In his FT column Wolfgang Munchau observes that trade talks succeed when both sides frame them as positive-sum games, as happened for example during the EU-Canada talks. But the Brexit talks are different because the two parties are framing their negotiating goals as a zero-sum game. The EU wants the UK to subject itself to EU regulation. The UK wants regulatory freedom. Trade is not the main issue in these talks. If there is a deal, it will mean that one side will have to very visibly climb down, or maybe both sides will have. 

Munchau also makes the observation that Boris Johnson has been remarkably consistent in signalling a WTO-style future relationship: the prorogation of the UK parliament; the election manifesto's explicit pledge to deviate on competition policy; the legislation to refuse an extension of the negotiations; and the threat to end the talks in June. 

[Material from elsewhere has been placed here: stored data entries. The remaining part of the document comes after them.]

/-- **Uniform Morse bounds for tilted exponents on a closed matrix group** (the uniform form of
Breitung's Lemma 40).  Let `S ⊆ U(N)` be closed under products and adjoints and admit the
exponential chart at `1` with radius `r₀` (every `u ∈ S` with `‖u - 1‖_F < r₀` is `exp X` with
`exp(ℝX) ⊆ S`, `‖X‖_F ≤ 2‖u - 1‖_F`).  Let `Φ(A) = Re tr(Hᴴ A) + t W(A)` with `H ∈ S`, `t ≥ 0`,
`W` Lipschitz with constant `L` on `S` and with a linear first-order part `ℓ_B` at every `B ∈ S`
(`|ℓ_B x| ≤ L‖x‖_F`, `|W A - W B - ℓ_B(A - B)| ≤ L ‖A - B‖_F²`), and `t L ≤ 1/52`,
`t L ≤ min(r₀, 1/2)/8`.  If `B₀ ∈ S` maximises `Φ` on `S`, then for every `A ∈ S`
`κ ‖A - B₀‖_F² ≤ Φ B₀ - Φ A ≤ K ‖A - B₀‖_F²` with `κ = min(1/4, min(r₀,1/2)²/(16(4N+1)))`,
`K = max(3/4, (√N + 1)/min(r₀,1/2))`. [cite: Breitung1994, Ch. 5 Lemma 40] -/
theorem deficit_bounds {S : Set (Matrix (Fin N) (Fin N) ℂ)}
    (hSU : S ⊆ (Matrix.unitaryGroup (Fin N) ℂ : Set (Matrix (Fin N) (Fin N) ℂ)))
    (hSmul : ∀ a ∈ S, ∀ b ∈ S, a * b ∈ S) (hSstar : ∀ a ∈ S, aᴴ ∈ S)
    {r₀ : ℝ} (hr₀ : 0 < r₀)
    (hchart : ∀ u ∈ S, frobNorm (u - 1) < r₀ → ∃ X : Matrix (Fin N) (Fin N) ℂ,
      (∀ τ : ℝ, exp (τ • X) ∈ S) ∧ exp X = u ∧ frobNorm X ≤ 2 * frobNorm (u - 1))
    {W : Matrix (Fin N) (Fin N) ℂ → ℝ} {ℓ : Matrix (Fin N) (Fin N) ℂ → Matrix (Fin N) (Fin N) ℂ → ℝ}
    {L : ℝ} (hL : 0 < L)
    (hW1 : ∀ A ∈ S, ∀ B ∈ S, |W A - W B| ≤ L * frobNorm (A - B))
    (hℓadd : ∀ B x y, ℓ B (x + y) = ℓ B x + ℓ B y)
    (hℓsmul : ∀ B (c : ℝ) x, ℓ B (c • x) = c * ℓ B x)
    (hℓle : ∀ B ∈ S, ∀ x, |ℓ B x| ≤ L * frobNorm x)
    (hW2 : ∀ A ∈ S, ∀ B ∈ S, |W A - W B - ℓ B (A - B)| ≤ L * frobNorm (A - B) ^ 2)
    {H : Matrix (Fin N) (Fin N) ℂ} (hH : H ∈ S) {t : ℝ} (ht0 : 0 ≤ t) (ht1 : t * L ≤ 1 / 52)
    (ht2 : t * L ≤ min r₀ (1 / 2) / 8)
    {B₀ : Matrix (Fin N) (Fin N) ℂ} (hB₀ : B₀ ∈ S)
    (hmax : ∀ A ∈ S, (Hᴴ * A).trace.re + t * W A ≤ (Hᴴ * B₀).trace.re + t * W B₀)
    {A : Matrix (Fin N) (Fin N) ℂ} (hA : A ∈ S) :
    min (1 / 4 : ℝ) ((min r₀ (1 / 2)) ^ 2 / (16 * (4 * N + 1))) * frobNorm (A - B₀) ^ 2
        ≤ ((Hᴴ * B₀).trace.re + t * W B₀) - ((Hᴴ * A).trace.re + t * W A) ∧
      ((Hᴴ * B₀).trace.re + t * W B₀) - ((Hᴴ * A).trace.re + t * W A)
        ≤ max (3 / 4 : ℝ) ((Real.sqrt N + 1) / min r₀ (1 / 2)) * frobNorm (A - B₀) ^ 2 := by
  -- notation and basic facts
  set r₁ : ℝ := min r₀ (1 / 2) with hr₁
  have hr₁pos : 0 < r₁ := lt_min hr₀ one_half_pos
  have hr₁r₀ : r₁ ≤ r₀ := min_le_left _ _
  have hr₁half : r₁ ≤ 1 / 2 := min_le_right _ _
  have htL0 : 0 ≤ t * L := mul_nonneg ht0 hL.le
  have hAU : A ∈ Matrix.unitaryGroup (Fin N) ℂ := hSU hA
  have hB₀U : B₀ ∈ Matrix.unitaryGroup (Fin N) ℂ := hSU hB₀
  have hHU : H ∈ Matrix.unitaryGroup (Fin N) ℂ := hSU hH
  have hHnorm : frobNorm H = Real.sqrt N := frobNorm_of_mem_unitaryGroup hHU
  set Φ : Matrix (Fin N) (Fin N) ℂ → ℝ := fun A => (Hᴴ * A).trace.re + t * W A with hΦ
  -- the linear functional `λ` and its bound
  set lam : Matrix (Fin N) (Fin N) ℂ → ℝ := fun x => ((H - B₀)ᴴ * x).trace.re + t * ℓ B₀ x with hlam
  -- Step 1: `‖B₀ - H‖ ≤ 2 t L`
  have hHB : frobNorm (B₀ - H) ≤ 2 * (t * L) := by
    have h1 := hmax H hH
    have hsph := re_trace_conjTranspose_mul_sub_of_mem_unitaryGroup hB₀U hHU
    -- `Re tr(Hᴴ (H - B₀)) = ½ ‖B₀ - H‖²`
    have h2 : frobNorm (B₀ - H) ^ 2 / 2 ≤ t * L * frobNorm (B₀ - H) := by
      have h3 : (Hᴴ * (H - B₀)).trace.re ≤ t * (W B₀ - W H) := by
        rw [Matrix.mul_sub, Matrix.trace_sub, Complex.sub_re]; linarith
      have h4 : t * (W B₀ - W H) ≤ t * (L * frobNorm (B₀ - H)) :=
        mul_le_mul_of_nonneg_left ((le_abs_self _).trans (hW1 B₀ hB₀ H hH)) ht0
      rw [hsph] at h3; linarith
    have h0 : 0 ≤ frobNorm (B₀ - H) := frobNorm_nonneg _
    nlinarith
  have hlam_le : ∀ x, |lam x| ≤ 3 * (t * L) * frobNorm x := by
    intro x
    have h1 := abs_re_trace_conjTranspose_mul_le (H - B₀) x
    have h2 := hℓle B₀ hB₀ x
    have h3 : frobNorm (H - B₀) ≤ 2 * (t * L) := by rwa [frobNorm_sub_comm] at hHB
    calc |lam x| ≤ |((H - B₀)ᴴ * x).trace.re| + |t * ℓ B₀ x| := abs_add_le _ _
      _ ≤ frobNorm (H - B₀) * frobNorm x + t * (L * frobNorm x) := by
          rw [abs_mul, abs_of_nonneg ht0]
          exact add_le_add h1 (mul_le_mul_of_nonneg_left h2 ht0)
      _ ≤ 2 * (t * L) * frobNorm x + t * (L * frobNorm x) := by
          gcongr; exact frobNorm_nonneg x
      _ = 3 * (t * L) * frobNorm x := by ring
  have hlam_add : ∀ x y, lam (x + y) = lam x + lam y := by
    intro x y
    simp only [hlam, Matrix.mul_add, Matrix.trace_add, Complex.add_re, hℓadd]
    ring
  have hlam_smul : ∀ (c : ℝ) x, lam (c • x) = c * lam x := by
    intro c x
    simp only [hlam, Matrix.mul_smul, Matrix.trace_smul, Complex.real_smul, Complex.mul_re,
      Complex.ofReal_re, Complex.ofReal_im, zero_mul, sub_zero, hℓsmul]
    ring
  -- Step 2: the key identity `Φ B₀ - Φ A' = ½δ² - λ Δ - t R`, `|R| ≤ L δ²`, for `A' ∈ S`
  have hKI : ∀ A' ∈ S, |Φ B₀ - Φ A' - (frobNorm (A' - B₀) ^ 2 / 2 - lam (A' - B₀))| ≤
      t * L * frobNorm (A' - B₀) ^ 2 := by
    intro A' hA'
    have hsph := re_trace_conjTranspose_mul_sub_of_mem_unitaryGroup (hSU hA') hB₀U
    have hR := hW2 A' hA' B₀ hB₀
    have hid : Φ B₀ - Φ A' - (frobNorm (A' - B₀) ^ 2 / 2 - lam (A' - B₀)) =
        -(t * (W A' - W B₀ - ℓ B₀ (A' - B₀))) := by
      simp only [hΦ, hlam]
      rw [← hsph]
      simp only [Matrix.conjTranspose_sub, Matrix.sub_mul, Matrix.mul_sub, Matrix.trace_sub,
        Complex.sub_re]
      ring
    rw [hid, abs_neg, abs_mul, abs_of_nonneg ht0, mul_assoc]
    exact mul_le_mul_of_nonneg_left hR ht0
  -- Step 3: first-order optimality along the one-parameter subgroups through `B₀`
  have hopt : ∀ X : Matrix (Fin N) (Fin N) ℂ, (∀ τ : ℝ, exp (τ • X) ∈ S) → lam (X * B₀) = 0 := by
    intro X hX
    by_cases hX0 : frobNorm X = 0
    · rw [eq_zero_of_frobNorm_eq_zero hX0, Matrix.zero_mul]
      have := hlam_smul 0 0
      rwa [zero_smul, zero_mul] at this
    have hfX : 0 < frobNorm X := lt_of_le_of_ne (frobNorm_nonneg X) (Ne.symm hX0)
    refine eq_zero_of_forall_mul_le_sq (τ₀ := (frobNorm X)⁻¹) (M := 3 * frobNorm X ^ 2)
      (by positivity) (by positivity) fun τ hτ => ?_
    have hτX : |τ| * frobNorm X ≤ 1 := by
      rwa [inv_eq_one_div, le_div_iff₀ hfX] at hτ
    have hAτ : exp (τ • X) * B₀ ∈ S := hSmul _ (hX τ) _ hB₀
    have hdefτ := hmax _ hAτ
    have hKIτ := hKI _ hAτ
    set E : Matrix (Fin N) (Fin N) ℂ := exp (τ • X) - 1 - τ • X with hE
    have hΔ : exp (τ • X) * B₀ - B₀ = τ • (X * B₀) + E * B₀ := by
      rw [hE, ← smul_mul_assoc]; noncomm_ring
    have hEn : frobNorm E ≤ (|τ| * frobNorm X) ^ 2 := by
      have h := frobNorm_exp_sub_one_sub_le_sq (X := τ • X) (by rwa [frobNorm_real_smul])
      rwa [frobNorm_real_smul] at h
    have hEB : frobNorm (E * B₀) = frobNorm E := frobNorm_mul_unitary _ hB₀U
    have hδτ : frobNorm (exp (τ • X) * B₀ - B₀) ≤ 2 * (|τ| * frobNorm X) := by
      rw [hΔ]
      calc frobNorm (τ • (X * B₀) + E * B₀) ≤ frobNorm (τ • (X * B₀)) + frobNorm (E * B₀) :=
            frobNorm_add_le _ _
        _ = |τ| * frobNorm X + frobNorm E := by
            rw [frobNorm_real_smul, frobNorm_mul_unitary _ hB₀U, hEB]
        _ ≤ |τ| * frobNorm X + (|τ| * frobNorm X) ^ 2 := by linarith [hEn]
        _ ≤ 2 * (|τ| * frobNorm X) := by
            nlinarith [hτX, abs_nonneg τ, frobNorm_nonneg X,
              mul_nonneg (abs_nonneg τ) (frobNorm_nonneg X)]
    have hlamΔ : lam (exp (τ • X) * B₀ - B₀) = τ * lam (X * B₀) + lam (E * B₀) := by
      rw [hΔ, hlam_add, hlam_smul]
    have hlamE : |lam (E * B₀)| ≤ 3 * (t * L) * (|τ| * frobNorm X) ^ 2 := by
      calc |lam (E * B₀)| ≤ 3 * (t * L) * frobNorm (E * B₀) := hlam_le _
        _ ≤ 3 * (t * L) * (|τ| * frobNorm X) ^ 2 := by rw [hEB]; gcongr
    have hmain : τ * lam (X * B₀) ≤ (1 / 2 + t * L) * (2 * (|τ| * frobNorm X)) ^ 2 +
        3 * (t * L) * (|τ| * frobNorm X) ^ 2 := by
      have h1 : 0 ≤ Φ B₀ - Φ (exp (τ • X) * B₀) := by
        have := hdefτ; simp only [hΦ] at this ⊢; linarith
      have h2 := abs_le.mp hKIτ
      rw [hlamΔ] at h2
      have h3 := abs_le.mp hlamE
      have hδ2 : frobNorm (exp (τ • X) * B₀ - B₀) ^ 2 ≤ (2 * (|τ| * frobNorm X)) ^ 2 :=
        pow_le_pow_left₀ (frobNorm_nonneg _) hδτ 2
      nlinarith [h2.2, h3.1, hδ2, htL0, sq_nonneg (frobNorm (exp (τ • X) * B₀ - B₀))]
    have hu : (|τ| * frobNorm X) ^ 2 = τ ^ 2 * frobNorm X ^ 2 := by rw [mul_pow, sq_abs]
    rw [hu] at hmain
    calc lam (X * B₀) * τ = τ * lam (X * B₀) := mul_comm _ _
      _ ≤ (1 / 2 + t * L) * (2 * (|τ| * frobNorm X)) ^ 2 + 3 * (t * L) * (τ ^ 2 * frobNorm X ^ 2) :=
          hmain
      _ = (2 + 7 * (t * L)) * (τ ^ 2 * frobNorm X ^ 2) := by rw [mul_pow, mul_pow, sq_abs]; ring
      _ ≤ 3 * (τ ^ 2 * frobNorm X ^ 2) := by
          apply mul_le_mul_of_nonneg_right _ (by positivity)
          linarith [ht1]
      _ = 3 * frobNorm X ^ 2 * τ ^ 2 := by ring
  -- Steps 4–5: near and far regions (`δ = ‖A - B₀‖_F`)
  have hδ0 : 0 ≤ frobNorm (A - B₀) := frobNorm_nonneg _
  have hdefA := hKI A hA
  show min (1 / 4 : ℝ) (r₁ ^ 2 / (16 * (4 * N + 1))) * frobNorm (A - B₀) ^ 2 ≤ Φ B₀ - Φ A ∧
    Φ B₀ - Φ A ≤ max (3 / 4 : ℝ) ((Real.sqrt N + 1) / r₁) * frobNorm (A - B₀) ^ 2
  by_cases hnear : frobNorm (A - B₀) < r₁
  · -- near region: the exponential chart at `u = A B₀ᴴ`
    have hu : A * B₀ᴴ ∈ S := hSmul _ hA _ (hSstar _ hB₀)
    have hu1 : frobNorm (A * B₀ᴴ - 1) = frobNorm (A - B₀) := by
      have : A * B₀ᴴ - 1 = (A - B₀) * B₀ᴴ := by
        rw [Matrix.sub_mul, mul_conjTranspose_of_mem_unitaryGroup hB₀U]
      rw [this, frobNorm_mul_unitary _ (conjTranspose_mem_unitaryGroup hB₀U)]
    obtain ⟨X, hXS, hXu, hXle⟩ := hchart _ hu (by rw [hu1]; exact lt_of_lt_of_le hnear hr₁r₀)
    rw [hu1] at hXle
    have hX1 : frobNorm X ≤ 1 := by linarith [hr₁half]
    set E : Matrix (Fin N) (Fin N) ℂ := exp X - 1 - X with hE
    have hΔ : A - B₀ = X * B₀ + E * B₀ := by
      have h1 : A = exp X * B₀ := by
        rw [hXu, Matrix.mul_assoc, conjTranspose_mul_of_mem_unitaryGroup hB₀U, Matrix.mul_one]
      rw [h1, hE]; noncomm_ring
    have hEn : frobNorm (E * B₀) ≤ 4 * frobNorm (A - B₀) ^ 2 := by
      rw [frobNorm_mul_unitary _ hB₀U]
      calc frobNorm E ≤ frobNorm X ^ 2 := frobNorm_exp_sub_one_sub_le_sq hX1
        _ ≤ (2 * frobNorm (A - B₀)) ^ 2 := pow_le_pow_left₀ (frobNorm_nonneg _) hXle 2
        _ = 4 * frobNorm (A - B₀) ^ 2 := by ring
    have hlamA : |lam (A - B₀)| ≤ 12 * (t * L) * frobNorm (A - B₀) ^ 2 := by
      have hlamEq : lam (A - B₀) = lam (E * B₀) := by
        rw [hΔ, hlam_add, hopt X hXS, zero_add]
      rw [hlamEq]
      calc |lam (E * B₀)| ≤ 3 * (t * L) * frobNorm (E * B₀) := hlam_le _
        _ ≤ 3 * (t * L) * (4 * frobNorm (A - B₀) ^ 2) := by gcongr
        _ = 12 * (t * L) * frobNorm (A - B₀) ^ 2 := by ring
    have h1 := abs_le.mp hdefA
    have h2 := abs_le.mp hlamA
    have h13 : 13 * (t * L) * frobNorm (A - B₀) ^ 2 ≤ (1 / 4) * frobNorm (A - B₀) ^ 2 :=
      mul_le_mul_of_nonneg_right (by linarith [ht1]) (sq_nonneg _)
    constructor
    · calc min (1 / 4 : ℝ) (r₁ ^ 2 / (16 * (4 * N + 1))) * frobNorm (A - B₀) ^ 2
          ≤ (1 / 4) * frobNorm (A - B₀) ^ 2 :=
            mul_le_mul_of_nonneg_right (min_le_left _ _) (sq_nonneg _)
        _ ≤ Φ B₀ - Φ A := by linarith [h1.1, h2.2, h13]
    · calc Φ B₀ - Φ A ≤ (3 / 4) * frobNorm (A - B₀) ^ 2 := by linarith [h1.2, h2.1, h13]
        _ ≤ max (3 / 4 : ℝ) ((Real.sqrt N + 1) / r₁) * frobNorm (A - B₀) ^ 2 :=
            mul_le_mul_of_nonneg_right (le_max_left _ _) (sq_nonneg _)
  · -- far region
    push Not at hnear
    have hδpos : 0 < frobNorm (A - B₀) := lt_of_lt_of_le hr₁pos hnear
    have hδ_le : frobNorm (A - B₀) ≤ 2 * Real.sqrt N := by
      have h := frobNorm_sub_le_of_mem_unitaryGroup hAU hB₀U
      rwa [Fintype.card_fin] at h
    have hδ2 : frobNorm (A - B₀) ^ 2 ≤ 4 * N + 1 := by
      have hsN : Real.sqrt N ^ 2 = N := Real.sq_sqrt (Nat.cast_nonneg N)
      have h4 : frobNorm (A - B₀) ^ 2 ≤ (2 * Real.sqrt N) ^ 2 := pow_le_pow_left₀ hδ0 hδ_le 2
      rw [mul_pow, hsN] at h4
      linarith
    constructor
    · -- lower bound through the unperturbed centre `H`
      have hΦH : Φ H ≤ Φ B₀ := hmax H hH
      have hy0 : 0 ≤ frobNorm (A - H) := frobNorm_nonneg _
      have hylow : r₁ / 2 ≤ frobNorm (A - H) := by
        have htri : frobNorm (A - B₀) ≤ frobNorm (A - H) + frobNorm (H - B₀) := frobNorm_sub_le A H B₀
        have hHB' : frobNorm (H - B₀) ≤ 2 * (t * L) := by rwa [frobNorm_sub_comm] at hHB
        linarith [ht2]
      have hHA : frobNorm (A - H) ^ 2 / 2 - t * L * frobNorm (A - H) ≤ Φ H - Φ A := by
        have hsph := re_trace_conjTranspose_mul_sub_of_mem_unitaryGroup hAU hHU
        have hw : -(t * L * frobNorm (A - H)) ≤ t * (W H - W A) := by
          have h' := (abs_le.mp (hW1 H hH A hA)).1
          rw [frobNorm_sub_comm] at h'
          have h'' := mul_le_mul_of_nonneg_left h' ht0
          linarith
        have hid : Φ H - Φ A = (Hᴴ * (H - A)).trace.re + t * (W H - W A) := by
          simp only [hΦ, Matrix.mul_sub, Matrix.trace_sub, Complex.sub_re]; ring
        rw [hid, hsph]; linarith
      have hquad : r₁ ^ 2 / 16 ≤ frobNorm (A - H) ^ 2 / 2 - t * L * frobNorm (A - H) := by
        have h1 : r₁ / 8 ≤ frobNorm (A - H) / 2 - t * L := by linarith [ht2]
        have h2 : (r₁ / 2) * (r₁ / 8) ≤ frobNorm (A - H) * (frobNorm (A - H) / 2 - t * L) :=
          mul_le_mul hylow h1 (by positivity) hy0
        linarith [h2]
      calc min (1 / 4 : ℝ) (r₁ ^ 2 / (16 * (4 * N + 1))) * frobNorm (A - B₀) ^ 2
          ≤ r₁ ^ 2 / (16 * (4 * N + 1)) * frobNorm (A - B₀) ^ 2 :=
            mul_le_mul_of_nonneg_right (min_le_right _ _) (sq_nonneg _)
        _ ≤ r₁ ^ 2 / (16 * (4 * N + 1)) * (4 * N + 1) := by gcongr
        _ = r₁ ^ 2 / 16 := by field_simp
        _ ≤ Φ B₀ - Φ A := by linarith [hquad, hHA, hΦH]
    · -- upper bound
      have hup : Φ B₀ - Φ A ≤ (Real.sqrt N + 1) * frobNorm (A - B₀) := by
        have hid : Φ B₀ - Φ A = (Hᴴ * (B₀ - A)).trace.re + t * (W B₀ - W A) := by
          simp only [hΦ, Matrix.mul_sub, Matrix.trace_sub, Complex.sub_re]; ring
        have h1 : (Hᴴ * (B₀ - A)).trace.re ≤ Real.sqrt N * frobNorm (A - B₀) := by
          have h := (abs_le.mp (abs_re_trace_conjTranspose_mul_le H (B₀ - A))).2
          rwa [hHnorm, frobNorm_sub_comm] at h
        have h2 : t * (W B₀ - W A) ≤ frobNorm (A - B₀) := by
          have h3 := (abs_le.mp (hW1 B₀ hB₀ A hA)).2
          rw [frobNorm_sub_comm] at h3
          calc t * (W B₀ - W A) ≤ t * (L * frobNorm (A - B₀)) := mul_le_mul_of_nonneg_left h3 ht0
            _ = (t * L) * frobNorm (A - B₀) := by ring
            _ ≤ 1 * frobNorm (A - B₀) := by gcongr; linarith [ht1]
            _ = frobNorm (A - B₀) := one_mul _
        rw [hid]; linarith
      calc Φ B₀ - Φ A ≤ (Real.sqrt N + 1) * frobNorm (A - B₀) := hup
        _ = (Real.sqrt N + 1) / frobNorm (A - B₀) * frobNorm (A - B₀) ^ 2 := by
            field_simp
        _ ≤ (Real.sqrt N + 1) / r₁ * frobNorm (A - B₀) ^ 2 := by
            apply mul_le_mul_of_nonneg_right _ (sq_nonneg _)
            exact div_le_div_of_nonneg_left (by positivity) hr₁pos hnear
        _ ≤ max (3 / 4 : ℝ) ((Real.sqrt N + 1) / r₁) * frobNorm (A - B₀) ^ 2 :=
            mul_le_mul_of_nonneg_right (le_max_right _ _) (sq_nonneg _)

Yesterday, there was another pointer to the UK’s willingness to extricate itself from all things European. As the Telegraph reports, the UK wants to drop the European Convention of Human Rights. In its negotiation mandate, the EU has threatened to end all law enforcement co-operation if the UK were to repeal the Human Rights Act, which allows British courts to apply the ECHR. The story does not say that the UK will repeal the act, but it does say it does not want to be bound by the Convention. To clear up the usual confusion on this matter, the ECHR has nothing to do with the EU, but stems from the Council of Europe of which the UK will remain a member.

We also noted a number of aggressive comments in the UK media by Amélie de Montchalin, France's secretary of state for European affairs, who said the EU will reject a deal unless the UK kept fishing waters open and agreed to EU regulation. 

It looks to us that both sides may think, foolhardily perhaps, that they are better off without a deal. So, the no-deal scenario might play out.